- Jang Location in Arunachal Pradesh, India Jang Jang (India)
- Coordinates: 27°35′00″N 91°58′49″E﻿ / ﻿27.58337°N 91.98020°E
- Country: India
- State: Arunachal Pradesh
- District: Tawang district

Area
- • Total: 191 km^{2} (74 sq mi)
- Elevation: 2,905 m (9,531 ft)

Population (2011)
- • Total: 5,480
- • Density: 28.7/km^{2} (74.3/sq mi)

Languages
- • Official: English
- Time zone: UTC+5:30 (IST)
- PIN: 790105
- Area code: 03794
- Vehicle registration: AR
- Census code: 264533
- Website: tawang.nic.in

= Jang Town =

Town in Tawang district, Arunachal Pradesh, India

Jang is a tourist destination, town and subdivision in Jang Valley in Tawang district of Arunachal Pradesh state of India. It lies on NH-13 Trans-Arunachal Highway 40 km southwest of Tawang and north of Sela Tunnel/Sela Pass.

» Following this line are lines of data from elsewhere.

import Literature.NumberTheory.CubicFields.ShintaniDualDensity
import Literature.NumberTheory.CubicFields.ShintaniGammaFactors
import HarnessLib

/-!
# The functional equation (eq:FE) of the Shintani zeta functions `ξ^±(s, Φ_m)` as a hypothesis schema,
# and the diagonal components `θ^ε = √3 ξ⁺ + ε ξ⁻` with their dual Dirichlet series

Topic `Literature/NumberTheory/CubicFields`; built on `ShintaniZetaResidues.lean` (the continuation vocabulary
`IsShintaniEntire Φ sgn Λ`, `shintaniEntire`, `shintaniRes1/56`), `ShintaniDualDensity.lean` (Shintani's pairing,
the dual lattice `IsDualForm = ι(V*(ℤ))`, the Fourier transform `fourierDual Φ = Φ̂_m ∘ ι⁻¹`, `dualAbsCoeff`,
`dualDensity = δ̂₁`) and `ShintaniGammaFactors.lean` (`ShintaniGamma.delta ε = Δ^ε`).

Bhargava–Taniguchi–Thorne 2023, Theorem 2.4 (p. 10): "The Shintani zeta functions `ξ^±(s, Φ_m)` converge
absolutely for `Re(s) > 1`, have analytic continuation to all of `ℂ`, are holomorphic except for simple poles at
`s = 1` and `s = 5/6`, and satisfy the functional equation
(eq:FE) `Δ(1 − s)·T·ξ(1 − s, Φ_m) = m^{4s} diag(3, −3)·Δ(s)·T·ξ(s, Φ̂_m)`",
where (p. 9) "The dual zeta functions `ξ^{*,±}(s, Ψ_m)` are defined … by a variant of (12): the sum is now over all
`GL₂(ℤ)`-orbits in the dual lattice `V*(ℤ)` … we identify `V*(ℤ)` with its image [`3 ∣ b, c`] in `V(ℤ)` … We use `ι`
to regard `Φ̂_m` as a function on `V(ℤ)`, and write `Φ̂_m(x) = 0` for all `x ∈ V(ℤ)` not in the image of `ι`. With
this convention, `ξ^{*,±}(s, Φ̂_m) = ξ^±(s, Φ̂_m)`", `T = ((√3, 1), (√3, −1))`, `ξ = (ξ⁺, ξ⁻)ᵀ`,
`Δ = diag(Δ⁺, Δ⁻)`. Row by row, with the DIAGONAL COMPONENTS `θ^ε(s, ·) := √3 ξ⁺(s, ·) + ε ξ⁻(s, ·)` (`ε = ±1`;
as in the proof of Thm 3.1, p. 11: "We apply Landau's method to the diagonalized zeta functions
`√3 ξ⁺(s, Φ_m) ± ξ⁻(s, Φ_m)`"), (eq:FE) reads

  `Δ^ε(1 − s) θ^ε(1 − s, Φ_m) = 3ε · m^{4s} · Δ^ε(s) θ^ε(s, Φ̂_m)`   (`ε = ±1`).

This file DEFINES the objects of this identity on the tree's genuine Shintani data —

* `dualCoeffWeight Φ` — `Φ̂_m ∘ ι⁻¹` on the dual lattice, `0` off it (BTT's convention), and
  `shintaniDualCoeff Φ sgn n := a^{sgn}(Φ̂_m, n)`, the coefficients of the dual zeta function `ξ^±(s, Φ̂_m)`
  (`|a^{sgn}(Φ̂_m, n)| ≤ a^{sgn}(|Φ̂_m|, n) = dualAbsCoeff`, `norm_shintaniDualCoeff_le`);
* `dualTheta ε Φ s := √3 ξ⁺(s, Φ̂_m) + ε ξ⁻(s, Φ̂_m)` (Mathlib `LSeries`, meaningful where it converges);
* `thetaNum ε Φ := √3 Λ⁺ + ε Λ⁻` (entire: `differentiable_thetaNum`) and
  `thetaCont ε Φ s := thetaNum ε Φ s/((s − 1)(s − 5/6))` — the continuation of `θ^ε(s, Φ_m)` (equal to
  `√3 ξ⁺(s, Φ_m) + ε ξ⁻(s, Φ_m)` on `Re s > 1` when the continuations exist, `thetaCont_eq_of_one_lt_re`;
  holomorphic off `{1, 5/6}` with the displayed simple-pole structure, `thetaCont_eq_div_sub_one`,
  `thetaCont_eq_div_sub`);

— and SPELLS OUT Theorem 2.4 (continuation + (eq:FE)) for one `Φ_m` as the HYPOTHESIS SCHEMA `HasShintaniFE Φ`
(a `Prop`-valued structure; nothing is asserted here, and this seat may not vendor the closed statement as a named
fact, D-0026). The identity is required on the open vertical strip `1 < Re s < 7/6`, where every `Γ`-factor of
`Δ^ε(s)` and `Δ^ε(1 − s)` is finite and non-zero (so Mathlib's junk values of `Γ` at its poles never enter; by the
identity theorem this is equivalent to the meromorphic identity). The schema also records the standard growth
hypothesis of Landau's method — `Λ^±(s) = (s − 1)(s − 5/6)ξ^±(s, Φ_m)` has finite order in vertical strips (BTT
p. 11: "As `ξ(s)` grows polynomially on this line as `|Im(s)| → ∞`"; [LDTT] §2.1: "there exists a meromorphic
function `χ` … `lim_{|t|→∞} χ(σ + it) = 0` uniformly in every interval") — which is part of the Sato–Shintani theory
behind Theorem 2.4 (the zeta integrals are entire functions bounded in vertical strips) and is what makes the contour
shift of §3 legitimate. Consumers: the Bessel-free Landau theorem (`UniformLandauShintani*.lean`).

## References

* M. Bhargava, T. Taniguchi, F. Thorne, *Improved error estimates for the Davenport–Heilbronn theorems*,
  Math. Ann. 389 (2024) = arXiv:2107.12819, §2.4 (Thm 2.4, (eq:FE), the dual zeta functions, `Δ^±`, `T`) and §3
  (proof of Thm 3.1, the diagonalised zeta functions). [BhargavaTaniguchiThorne2023]
* D. Lowry-Duda, T. Taniguchi, F. Thorne, *Uniform bounds for lattice point counting and partial sums of zeta
  functions*, Math. Z. 300 (2022) = arXiv:1710.02190, §2.1 (the functional equation and meromorphic continuation
  hypotheses of the uniform Landau theorem). [LowrydudaTaniguchiThorne2017]
* T. Shintani, *On Dirichlet series whose coefficients are class numbers of integral binary cubic forms*, J. Math.
  Soc. Japan 24 (1972), Thm 1, Thm 2 (continuation, functional equation). [Shintani1972]
-/

noncomputable section

open Complex

namespace Literature.NumberTheory.CubicFields

variable {m : ℕ}

/-! ### The dual coefficients `a^±(Φ̂_m, n)` and the dual diagonal components -/

/-- **`Φ̂_m` as a weight on `V(ℤ)`**: `Φ̂_m(ι⁻¹ f)` on the dual lattice `{3 ∣ b, 3 ∣ c}`, and `0` off it ("we write
`Φ̂_m(x) = 0` for all `x ∈ V(ℤ)` not in the image of `ι`"). [cite: BhargavaTaniguchiThorne2023, §2.4 (the convention Φ̂_m ∘ ι⁻¹, zero off ι(V*(ℤ)))] -/
def dualCoeffWeight (Φ : BinaryCubic (ZMod m) → ℂ) (f : BinaryCubic ℤ) : ℂ :=
  if IsDualForm f then fourierDual Φ f else 0

/-- `|dualCoeffWeight Φ f| = dualWeight Φ f` (the latter is the real number `|Φ̂_m(ι⁻¹f)|` or `0`). [folklore] -/
theorem norm_dualCoeffWeight (Φ : BinaryCubic (ZMod m) → ℂ) (f : BinaryCubic ℤ) :
    ((‖dualCoeffWeight Φ f‖ : ℝ) : ℂ) = dualWeight Φ f := by
  unfold dualCoeffWeight dualWeight; split_ifs <;> simp

/-- **`a^{sgn}(Φ̂_m, n)`**, the `n`-th coefficient of the dual zeta function `ξ^{sgn}(s, Φ̂_m)`: the sum over the
`GL₂(ℤ)`-orbits of discriminant `sgn·n` lying in the dual lattice of `Φ̂_m(ι⁻¹x)/|Stab(x)|`.
[cite: BhargavaTaniguchiThorne2023, §2.4 (the dual zeta functions ξ^{*,±}(s, Φ̂_m) = ξ^±(s, Φ̂_m))] -/
def shintaniDualCoeff (Φ : BinaryCubic (ZMod m) → ℂ) (sgn : ℤ) (n : ℕ) : ℂ :=
  shintaniCoeffWith (dualCoeffWeight Φ) (sgn * n)

/-- **`|a^{sgn}(Φ̂_m, n)| ≤ a^{sgn}(|Φ̂_m|, n)`** (triangle inequality over the finitely many orbits of discriminant
`sgn·n ≠ 0`); the right side is the coefficient entering `δ̂₁(Φ_m)` (Thm 3.1 (18)). [folklore] -/
theorem norm_shintaniDualCoeff_le (Φ : BinaryCubic (ZMod m) → ℂ) {sgn : ℤ} (hs : sgn = 1 ∨ sgn = -1) {n : ℕ}
    (hn : n ≠ 0) : ‖shintaniDualCoeff Φ sgn n‖ ≤ (dualAbsCoeff Φ sgn n).re := by
  have hD : (sgn * n : ℤ) ≠ 0 := by rcases hs with rfl | rfl <;> simp [hn]
  haveI := finite_orbitsOfDisc hD
  haveI : Fintype (orbitsOfDisc (sgn * n)) := Fintype.ofFinite _
  unfold shintaniDualCoeff dualAbsCoeff shintaniCoeffWith
  rw [finsum_eq_sum_of_fintype, finsum_eq_sum_of_fintype, Complex.re_sum]
  refine (norm_sum_le _ _).trans (Finset.sum_le_sum fun O _ => le_of_eq ?_)
  rw [norm_div, Complex.norm_natCast, ← norm_dualCoeffWeight, ← Complex.ofReal_natCast, ← Complex.ofReal_div,
    Complex.ofReal_re]

/-- **`θ^ε(s, Φ̂_m) := √3 ξ⁺(s, Φ̂_m) + ε ξ⁻(s, Φ̂_m)`**, the dual diagonal components as Dirichlet series (Mathlib
`LSeries`; equal to the sum wherever it converges). [cite: BhargavaTaniguchiThorne2023, §3 (proof of Thm 3.1: ξ(s, Φ̂_m) := √3 ξ⁺(s, Φ̂_m) ± ξ⁻(s, Φ̂_m))] -/
def dualTheta (ε : ℤ) (Φ : BinaryCubic (ZMod m) → ℂ) (s : ℂ) : ℂ :=
  (Real.sqrt 3 : ℂ) * LSeries (fun n => shintaniDualCoeff Φ 1 n) s + (ε : ℂ) * LSeries (fun n => shintaniDualCoeff Φ (-1) n) s

/-! ### The continuation `θ^ε_cont(s, Φ_m) = (√3 Λ⁺(s) + ε Λ⁻(s))/((s − 1)(s − 5/6))` -/

/-- `shintaniEntire Φ sgn` is always an entire function (the chosen continuation if one exists, else `0`). [folklore] -/
theorem differentiable_shintaniEntire (Φ : BinaryCubic (ZMod m) → ℂ) (sgn : ℤ) :
    Differentiable ℂ (shintaniEntire Φ sgn) := by
  classical
  by_cases h : ∃ Λ : ℂ → ℂ, IsShintaniEntire Φ sgn Λ
  · exact (isShintaniEntire_shintaniEntire h).1
  · rw [shintaniEntire, dif_neg h]
    exact differentiable_const 0

/-- **`√3 Λ⁺(s) + ε Λ⁻(s)`**, the numerator of the continued diagonal component (entire).
[cite: BhargavaTaniguchiThorne2023, §3 (proof of Thm 3.1, the diagonalized zeta functions) with Thm 2.4 (continuation)] -/
def thetaNum (ε : ℤ) (Φ : BinaryCubic (ZMod m) → ℂ) (s : ℂ) : ℂ :=
  (Real.sqrt 3 : ℂ) * shintaniEntire Φ 1 s + (ε : ℂ) * shintaniEntire Φ (-1) s

/-- `thetaNum ε Φ` is entire. [folklore] -/
theorem differentiable_thetaNum (ε : ℤ) (Φ : BinaryCubic (ZMod m) → ℂ) : Differentiable ℂ (thetaNum ε Φ) :=
  ((differentiable_const _).mul (differentiable_shintaniEntire Φ 1)).add
    ((differentiable_const _).mul (differentiable_shintaniEntire Φ (-1)))

/-- **`θ^ε_cont(s, Φ_m) := (√3 Λ⁺(s) + ε Λ⁻(s))/((s − 1)(s − 5/6))`** — the meromorphic continuation of
`θ^ε(s, Φ_m) = √3 ξ⁺(s, Φ_m) + ε ξ⁻(s, Φ_m)`, with at most simple poles at `1` and `5/6`.
[cite: BhargavaTaniguchiThorne2023, Thm 2.4 (continuation with simple poles at 1, 5/6) and §3 (diagonal components)] -/
def thetaCont (ε : ℤ) (Φ : BinaryCubic (ZMod m) → ℂ) (s : ℂ) : ℂ :=
  thetaNum ε Φ s / ((s - 1) * (s - 5 / 6))

/-- **On `Re s > 1` the continuation is the diagonal Dirichlet series**: if both `ξ^±(·, Φ_m)` have continuations
then `θ^ε_cont(s, Φ_m) = √3 ξ⁺(s, Φ_m) + ε ξ⁻(s, Φ_m)` for `Re s > 1`. [folklore] -/
theorem thetaCont_eq_of_one_lt_re {Φ : BinaryCubic (ZMod m) → ℂ} (h1 : ∃ Λ : ℂ → ℂ, IsShintaniEntire Φ 1 Λ)
    (h2 : ∃ Λ : ℂ → ℂ, IsShintaniEntire Φ (-1) Λ) (ε : ℤ) {s : ℂ} (hs : 1 < s.re) :
    thetaCont ε Φ s = (Real.sqrt 3 : ℂ) * shintaniZetaMod Φ 1 s + (ε : ℂ) * shintaniZetaMod Φ (-1) s := by
  rw [thetaCont, thetaNum, shintaniZetaMod_eq_div h1 hs, shintaniZetaMod_eq_div h2 hs]
  ring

As per the 2011 Census of India, Jang has a population of 5,480. Jang Hydal Plant, near the base of Nuranang Falls (Jang Falls), is a small hydel plant which generates electricity for local use.

== Demography ==
Jang subdivision has a total of 8 villages. Below is the list of villages under the Jang subdivision:

| Villages | Population 2011 |
|---|---|
| Thongsheng | 127 |
| Marmang | 497 |
| Kharsa | 691 |
| Namazing | 664 |
| Dungse | 1,770 |
| Yuthumbu | 1,363 |
| Nuranang RA III | 368 |

== Tourist place ==
The Nuranang Falls or the Jang Falls, famous for Koyla movie's song shooting and Jaswant Garh War Memorial commemorating MVC (posthumous) Jaswant Singh Rawat's fearless fight unto death during Battle of Nooranang in Sino-Indian war in 1962, driving 40 Km from Tawang.